═════ DATASET RECORDS ═════

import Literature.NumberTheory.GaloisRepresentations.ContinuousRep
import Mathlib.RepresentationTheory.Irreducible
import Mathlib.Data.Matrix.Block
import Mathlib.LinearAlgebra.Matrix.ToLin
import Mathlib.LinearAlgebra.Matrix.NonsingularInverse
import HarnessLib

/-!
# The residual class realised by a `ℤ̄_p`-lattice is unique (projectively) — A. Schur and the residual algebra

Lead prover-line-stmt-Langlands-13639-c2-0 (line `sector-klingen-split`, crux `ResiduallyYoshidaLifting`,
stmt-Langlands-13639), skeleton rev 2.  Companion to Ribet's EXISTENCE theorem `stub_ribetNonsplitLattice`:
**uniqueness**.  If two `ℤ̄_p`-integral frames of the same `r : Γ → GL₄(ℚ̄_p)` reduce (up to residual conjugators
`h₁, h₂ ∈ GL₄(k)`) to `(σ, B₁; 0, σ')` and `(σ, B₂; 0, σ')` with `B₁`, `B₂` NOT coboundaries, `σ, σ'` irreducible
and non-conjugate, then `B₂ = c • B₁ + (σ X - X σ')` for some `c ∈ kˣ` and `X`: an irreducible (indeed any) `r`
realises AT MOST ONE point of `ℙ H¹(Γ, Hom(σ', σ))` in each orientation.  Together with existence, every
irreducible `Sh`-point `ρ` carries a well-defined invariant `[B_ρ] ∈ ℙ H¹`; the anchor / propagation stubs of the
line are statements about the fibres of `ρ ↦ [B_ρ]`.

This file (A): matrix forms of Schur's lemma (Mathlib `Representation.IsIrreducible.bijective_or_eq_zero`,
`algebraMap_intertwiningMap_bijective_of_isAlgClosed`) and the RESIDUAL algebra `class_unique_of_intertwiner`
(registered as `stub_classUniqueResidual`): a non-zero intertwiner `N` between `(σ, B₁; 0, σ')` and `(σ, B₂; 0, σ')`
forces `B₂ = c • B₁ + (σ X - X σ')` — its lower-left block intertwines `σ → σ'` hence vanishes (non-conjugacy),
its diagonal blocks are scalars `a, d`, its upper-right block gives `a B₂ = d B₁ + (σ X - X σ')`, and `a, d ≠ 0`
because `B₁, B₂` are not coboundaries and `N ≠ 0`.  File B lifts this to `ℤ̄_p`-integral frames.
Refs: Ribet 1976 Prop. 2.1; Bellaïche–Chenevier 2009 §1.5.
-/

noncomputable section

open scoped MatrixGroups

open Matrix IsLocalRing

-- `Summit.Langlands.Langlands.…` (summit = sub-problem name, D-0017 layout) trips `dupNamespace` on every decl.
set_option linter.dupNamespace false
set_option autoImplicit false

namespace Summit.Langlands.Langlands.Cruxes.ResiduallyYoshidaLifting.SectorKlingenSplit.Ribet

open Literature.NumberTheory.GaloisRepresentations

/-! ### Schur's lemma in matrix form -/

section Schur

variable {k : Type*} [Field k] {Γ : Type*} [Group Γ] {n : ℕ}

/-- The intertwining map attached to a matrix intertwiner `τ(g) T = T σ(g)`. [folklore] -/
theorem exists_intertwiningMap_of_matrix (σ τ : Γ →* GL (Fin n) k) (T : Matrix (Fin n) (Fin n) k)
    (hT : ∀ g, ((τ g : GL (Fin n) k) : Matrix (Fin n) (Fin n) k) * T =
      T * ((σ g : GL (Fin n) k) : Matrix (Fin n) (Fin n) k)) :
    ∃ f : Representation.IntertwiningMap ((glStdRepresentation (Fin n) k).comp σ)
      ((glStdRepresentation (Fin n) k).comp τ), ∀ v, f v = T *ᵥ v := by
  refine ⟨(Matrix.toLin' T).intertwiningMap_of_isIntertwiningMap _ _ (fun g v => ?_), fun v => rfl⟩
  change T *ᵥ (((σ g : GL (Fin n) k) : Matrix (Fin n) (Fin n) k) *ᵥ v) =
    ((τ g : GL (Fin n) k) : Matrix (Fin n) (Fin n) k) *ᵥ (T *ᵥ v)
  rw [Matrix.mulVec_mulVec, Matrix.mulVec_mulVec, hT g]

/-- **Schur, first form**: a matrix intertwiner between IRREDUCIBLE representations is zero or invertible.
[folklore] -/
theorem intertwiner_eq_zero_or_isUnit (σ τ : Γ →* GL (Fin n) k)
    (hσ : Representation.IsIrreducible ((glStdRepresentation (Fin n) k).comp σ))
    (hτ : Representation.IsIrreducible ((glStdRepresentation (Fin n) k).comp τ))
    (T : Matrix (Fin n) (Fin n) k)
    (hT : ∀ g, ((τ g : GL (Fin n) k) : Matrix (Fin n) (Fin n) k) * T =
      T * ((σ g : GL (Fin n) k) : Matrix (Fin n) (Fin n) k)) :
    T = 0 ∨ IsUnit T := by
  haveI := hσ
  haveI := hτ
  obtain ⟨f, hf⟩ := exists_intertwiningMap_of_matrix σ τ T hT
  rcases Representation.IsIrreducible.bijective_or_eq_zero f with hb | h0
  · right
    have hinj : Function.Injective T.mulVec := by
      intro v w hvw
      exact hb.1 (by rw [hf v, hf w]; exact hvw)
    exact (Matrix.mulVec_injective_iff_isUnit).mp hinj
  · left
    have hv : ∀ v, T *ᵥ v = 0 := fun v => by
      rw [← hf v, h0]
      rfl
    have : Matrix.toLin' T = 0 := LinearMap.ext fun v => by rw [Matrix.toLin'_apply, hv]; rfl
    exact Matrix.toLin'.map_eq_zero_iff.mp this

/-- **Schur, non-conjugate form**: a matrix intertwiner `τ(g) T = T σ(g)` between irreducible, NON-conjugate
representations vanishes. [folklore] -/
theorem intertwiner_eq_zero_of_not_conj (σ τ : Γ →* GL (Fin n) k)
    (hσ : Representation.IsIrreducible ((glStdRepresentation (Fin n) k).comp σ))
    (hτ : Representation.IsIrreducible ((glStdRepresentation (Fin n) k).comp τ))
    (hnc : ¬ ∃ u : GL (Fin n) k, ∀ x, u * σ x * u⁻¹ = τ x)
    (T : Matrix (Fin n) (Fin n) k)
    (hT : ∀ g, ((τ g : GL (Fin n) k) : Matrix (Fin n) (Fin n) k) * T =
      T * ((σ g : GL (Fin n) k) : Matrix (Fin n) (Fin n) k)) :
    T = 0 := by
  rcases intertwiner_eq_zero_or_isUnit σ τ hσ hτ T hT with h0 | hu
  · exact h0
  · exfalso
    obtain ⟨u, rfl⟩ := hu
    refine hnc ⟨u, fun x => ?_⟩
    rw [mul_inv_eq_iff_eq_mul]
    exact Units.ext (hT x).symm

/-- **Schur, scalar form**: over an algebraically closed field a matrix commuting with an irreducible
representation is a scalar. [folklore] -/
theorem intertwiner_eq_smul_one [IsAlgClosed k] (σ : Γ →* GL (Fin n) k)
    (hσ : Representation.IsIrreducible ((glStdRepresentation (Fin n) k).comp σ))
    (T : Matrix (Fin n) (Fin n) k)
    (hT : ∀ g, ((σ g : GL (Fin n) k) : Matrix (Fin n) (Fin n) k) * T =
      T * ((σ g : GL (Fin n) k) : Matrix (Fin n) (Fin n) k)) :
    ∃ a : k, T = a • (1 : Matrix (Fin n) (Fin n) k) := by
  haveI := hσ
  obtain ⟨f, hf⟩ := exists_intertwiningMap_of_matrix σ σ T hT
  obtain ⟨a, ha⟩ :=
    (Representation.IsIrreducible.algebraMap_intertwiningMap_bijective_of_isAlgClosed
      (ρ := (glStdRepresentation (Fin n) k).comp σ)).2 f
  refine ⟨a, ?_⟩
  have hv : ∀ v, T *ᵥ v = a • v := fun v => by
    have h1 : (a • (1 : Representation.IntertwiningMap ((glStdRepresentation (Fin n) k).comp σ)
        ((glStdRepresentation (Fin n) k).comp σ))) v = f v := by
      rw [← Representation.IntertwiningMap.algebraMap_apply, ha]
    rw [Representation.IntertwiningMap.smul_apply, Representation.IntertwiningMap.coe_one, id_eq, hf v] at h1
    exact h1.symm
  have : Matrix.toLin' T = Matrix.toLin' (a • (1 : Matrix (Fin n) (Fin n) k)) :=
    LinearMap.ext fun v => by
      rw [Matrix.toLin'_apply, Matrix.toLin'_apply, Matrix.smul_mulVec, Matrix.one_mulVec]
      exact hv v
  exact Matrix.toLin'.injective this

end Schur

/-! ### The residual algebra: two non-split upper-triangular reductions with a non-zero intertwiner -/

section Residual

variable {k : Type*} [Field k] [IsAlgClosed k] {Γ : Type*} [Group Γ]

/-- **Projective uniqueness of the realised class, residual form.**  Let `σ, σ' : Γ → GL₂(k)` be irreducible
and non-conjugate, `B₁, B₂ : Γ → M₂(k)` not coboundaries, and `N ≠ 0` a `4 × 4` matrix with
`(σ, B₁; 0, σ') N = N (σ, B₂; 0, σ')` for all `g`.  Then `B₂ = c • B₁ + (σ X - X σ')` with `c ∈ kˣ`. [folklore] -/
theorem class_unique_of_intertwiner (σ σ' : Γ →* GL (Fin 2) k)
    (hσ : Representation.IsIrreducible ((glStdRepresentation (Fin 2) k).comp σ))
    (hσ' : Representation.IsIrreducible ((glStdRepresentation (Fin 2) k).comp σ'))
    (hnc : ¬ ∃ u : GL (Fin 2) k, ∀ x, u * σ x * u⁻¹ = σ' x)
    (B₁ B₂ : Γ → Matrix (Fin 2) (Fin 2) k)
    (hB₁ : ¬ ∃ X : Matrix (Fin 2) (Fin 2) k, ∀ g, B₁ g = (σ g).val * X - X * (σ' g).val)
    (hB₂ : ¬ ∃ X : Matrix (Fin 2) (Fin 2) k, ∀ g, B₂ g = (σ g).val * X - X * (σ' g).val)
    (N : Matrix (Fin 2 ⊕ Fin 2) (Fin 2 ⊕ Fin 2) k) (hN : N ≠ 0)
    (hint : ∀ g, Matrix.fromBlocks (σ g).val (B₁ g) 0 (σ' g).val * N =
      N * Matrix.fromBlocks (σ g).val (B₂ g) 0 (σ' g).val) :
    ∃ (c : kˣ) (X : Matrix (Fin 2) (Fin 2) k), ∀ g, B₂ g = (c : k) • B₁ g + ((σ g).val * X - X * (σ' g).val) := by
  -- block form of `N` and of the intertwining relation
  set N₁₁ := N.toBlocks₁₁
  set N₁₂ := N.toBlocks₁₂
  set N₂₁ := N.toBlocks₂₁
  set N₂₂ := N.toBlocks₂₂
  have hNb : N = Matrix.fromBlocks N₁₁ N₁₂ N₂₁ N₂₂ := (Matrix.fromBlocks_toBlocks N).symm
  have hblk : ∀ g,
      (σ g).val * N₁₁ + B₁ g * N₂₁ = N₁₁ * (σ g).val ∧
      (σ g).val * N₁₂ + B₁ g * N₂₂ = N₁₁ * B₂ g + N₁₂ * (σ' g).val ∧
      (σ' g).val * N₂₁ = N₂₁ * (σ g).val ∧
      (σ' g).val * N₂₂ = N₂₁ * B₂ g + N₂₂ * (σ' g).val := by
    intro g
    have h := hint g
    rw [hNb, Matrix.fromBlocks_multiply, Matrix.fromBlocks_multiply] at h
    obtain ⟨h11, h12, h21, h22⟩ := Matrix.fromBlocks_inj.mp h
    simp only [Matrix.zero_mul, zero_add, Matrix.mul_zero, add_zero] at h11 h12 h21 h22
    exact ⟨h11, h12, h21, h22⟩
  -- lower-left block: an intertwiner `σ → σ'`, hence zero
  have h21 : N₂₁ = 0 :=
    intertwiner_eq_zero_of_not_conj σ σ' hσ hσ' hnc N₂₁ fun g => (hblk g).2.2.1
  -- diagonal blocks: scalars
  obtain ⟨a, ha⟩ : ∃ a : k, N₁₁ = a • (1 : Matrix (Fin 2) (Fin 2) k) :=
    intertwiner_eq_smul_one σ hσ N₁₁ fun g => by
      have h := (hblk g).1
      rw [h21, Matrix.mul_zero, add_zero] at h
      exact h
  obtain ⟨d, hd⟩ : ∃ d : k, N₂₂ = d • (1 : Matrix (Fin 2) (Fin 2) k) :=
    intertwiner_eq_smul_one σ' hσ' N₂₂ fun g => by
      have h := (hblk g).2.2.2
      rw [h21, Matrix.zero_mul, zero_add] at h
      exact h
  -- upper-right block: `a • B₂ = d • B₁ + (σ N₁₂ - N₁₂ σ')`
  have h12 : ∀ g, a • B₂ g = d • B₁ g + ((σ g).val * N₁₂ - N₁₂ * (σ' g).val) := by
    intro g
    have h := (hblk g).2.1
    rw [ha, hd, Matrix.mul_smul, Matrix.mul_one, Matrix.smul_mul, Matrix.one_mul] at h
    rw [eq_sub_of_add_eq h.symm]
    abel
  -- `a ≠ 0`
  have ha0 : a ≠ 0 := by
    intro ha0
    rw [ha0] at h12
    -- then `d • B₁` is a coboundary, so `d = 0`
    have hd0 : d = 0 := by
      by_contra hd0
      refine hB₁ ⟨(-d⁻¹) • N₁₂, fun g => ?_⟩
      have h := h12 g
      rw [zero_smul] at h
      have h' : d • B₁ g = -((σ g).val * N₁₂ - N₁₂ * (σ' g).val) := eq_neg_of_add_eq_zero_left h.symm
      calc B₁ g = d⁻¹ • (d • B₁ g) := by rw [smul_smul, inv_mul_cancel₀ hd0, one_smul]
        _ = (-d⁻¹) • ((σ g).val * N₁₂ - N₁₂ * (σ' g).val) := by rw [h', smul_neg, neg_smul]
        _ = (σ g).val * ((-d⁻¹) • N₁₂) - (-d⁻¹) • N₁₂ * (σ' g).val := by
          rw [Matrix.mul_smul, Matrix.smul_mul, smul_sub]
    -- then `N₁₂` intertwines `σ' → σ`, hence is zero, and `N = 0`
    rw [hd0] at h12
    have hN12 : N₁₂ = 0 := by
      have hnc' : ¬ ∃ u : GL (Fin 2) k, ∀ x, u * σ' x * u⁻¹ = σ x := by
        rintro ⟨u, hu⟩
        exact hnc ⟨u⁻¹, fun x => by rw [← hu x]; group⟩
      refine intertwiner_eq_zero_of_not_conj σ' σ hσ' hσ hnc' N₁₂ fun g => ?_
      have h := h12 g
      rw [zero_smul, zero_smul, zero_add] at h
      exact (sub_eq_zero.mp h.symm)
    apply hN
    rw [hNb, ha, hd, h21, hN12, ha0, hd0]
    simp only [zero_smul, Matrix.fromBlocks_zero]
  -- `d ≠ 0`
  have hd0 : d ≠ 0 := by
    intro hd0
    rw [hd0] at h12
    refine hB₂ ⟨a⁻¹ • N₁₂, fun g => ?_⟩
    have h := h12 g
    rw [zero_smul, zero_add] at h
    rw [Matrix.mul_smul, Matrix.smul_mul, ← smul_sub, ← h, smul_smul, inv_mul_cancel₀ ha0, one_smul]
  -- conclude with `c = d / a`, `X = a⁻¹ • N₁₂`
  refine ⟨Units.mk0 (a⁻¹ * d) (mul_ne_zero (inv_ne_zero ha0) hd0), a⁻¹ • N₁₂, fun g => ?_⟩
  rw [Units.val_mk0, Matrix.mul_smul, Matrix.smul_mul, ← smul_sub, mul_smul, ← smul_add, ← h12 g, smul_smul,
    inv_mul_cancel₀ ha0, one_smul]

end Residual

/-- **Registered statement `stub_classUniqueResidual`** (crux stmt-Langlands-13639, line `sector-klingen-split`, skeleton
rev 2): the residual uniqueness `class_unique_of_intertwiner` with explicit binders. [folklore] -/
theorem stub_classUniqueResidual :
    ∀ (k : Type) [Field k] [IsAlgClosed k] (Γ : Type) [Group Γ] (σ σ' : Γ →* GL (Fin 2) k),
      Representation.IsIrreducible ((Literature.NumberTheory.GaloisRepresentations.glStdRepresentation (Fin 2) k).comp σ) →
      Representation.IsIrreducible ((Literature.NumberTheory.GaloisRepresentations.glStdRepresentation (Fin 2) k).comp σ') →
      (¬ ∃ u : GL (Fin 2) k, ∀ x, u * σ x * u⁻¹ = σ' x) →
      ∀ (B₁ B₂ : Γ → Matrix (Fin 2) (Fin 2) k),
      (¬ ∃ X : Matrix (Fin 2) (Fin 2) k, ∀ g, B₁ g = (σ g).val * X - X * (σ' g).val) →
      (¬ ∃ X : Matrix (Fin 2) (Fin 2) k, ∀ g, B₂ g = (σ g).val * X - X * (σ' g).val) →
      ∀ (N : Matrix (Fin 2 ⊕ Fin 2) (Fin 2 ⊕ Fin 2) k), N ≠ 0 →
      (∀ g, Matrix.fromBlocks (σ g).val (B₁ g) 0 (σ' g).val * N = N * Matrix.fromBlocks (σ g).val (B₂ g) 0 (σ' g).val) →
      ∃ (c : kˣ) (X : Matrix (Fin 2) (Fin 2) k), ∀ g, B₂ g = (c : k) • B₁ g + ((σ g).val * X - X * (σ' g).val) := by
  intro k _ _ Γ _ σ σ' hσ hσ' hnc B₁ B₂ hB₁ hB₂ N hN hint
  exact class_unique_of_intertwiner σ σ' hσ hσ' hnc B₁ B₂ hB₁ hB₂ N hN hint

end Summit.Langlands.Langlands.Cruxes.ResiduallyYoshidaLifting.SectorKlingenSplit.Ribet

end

═════

- _PROBLEM TO SOLVE_
Looking through the listing above, state how many of its lines contain the string "hinj". Write only the number.

- _RESULT BELOW_
2